import Mathlib
import HarnessLib

/-!
# Drift engine — crux `stmt-AtomisticToContinuum-16624` (`TwoClocks.TransferActivityTails`), line `Sketch`

Stub `stub_driftEngine : DriftEngine` of the line skeleton (card `predictor-drift-doob`): pure probability on an arbitrary
probability space (no hard spheres) — nonnegative measurable blocks `X₀, X₁, …` with an integrated one-step drift of `X_j`
given the history `(X₀, …, X_{j-1})` yield an event bound for the block average `K⁻¹ Σ_{j<K} X_j`.

Proof: truncate `Y_j = X_j ∧ M` (`trunc`); Doob decomposition `Y_j = π_j + D_j` along the natural filtration
`natF X j = σ(X₀, …, X_{j-1})` (the pull-back of the product σ-algebra under the history map), `π_j = P[Y_j | natF X j]`
(`pred`).  Testing the drift against the indicator of the `natF X j`-measurable event `{π_j > ρ H_j + C}` — a preimage
under the history map — gives `π_j ≤ ρ H_j + C` a.e. (`condExp_le_of_drift`; `X_j` need not be integrable).  A pointwise
count (`pointwise_engine`) shows that on the bad event one of `Σ_{j<L} X_j ≥ K`, `Σ_{j<K} (X_j - M)₊ ≥ K`,
`Σ_{L ≤ j < K} D_j > 2K` holds.  The `D_j` are bounded by `M` and orthogonal (pull-out property), so
`E[(Σ D_j)²] ≤ K M²` (`integral_msum_sq_le`) and Markov's inequality finishes (`measure_msum_gt_le`).
-/

noncomputable section

open MeasureTheory Filter Set
open scoped ENNReal BigOperators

• • • •

Requirement:
Could you transcribe the entries exactly, from the first line through the line containing "# Drift engine", and give nothing more?

Task solution:
import Mathlib
import HarnessLib

/-!
# Drift engine — crux `stmt-AtomisticToContinuum-16624` (`TwoClocks.TransferActivityTails`), line `Sketch`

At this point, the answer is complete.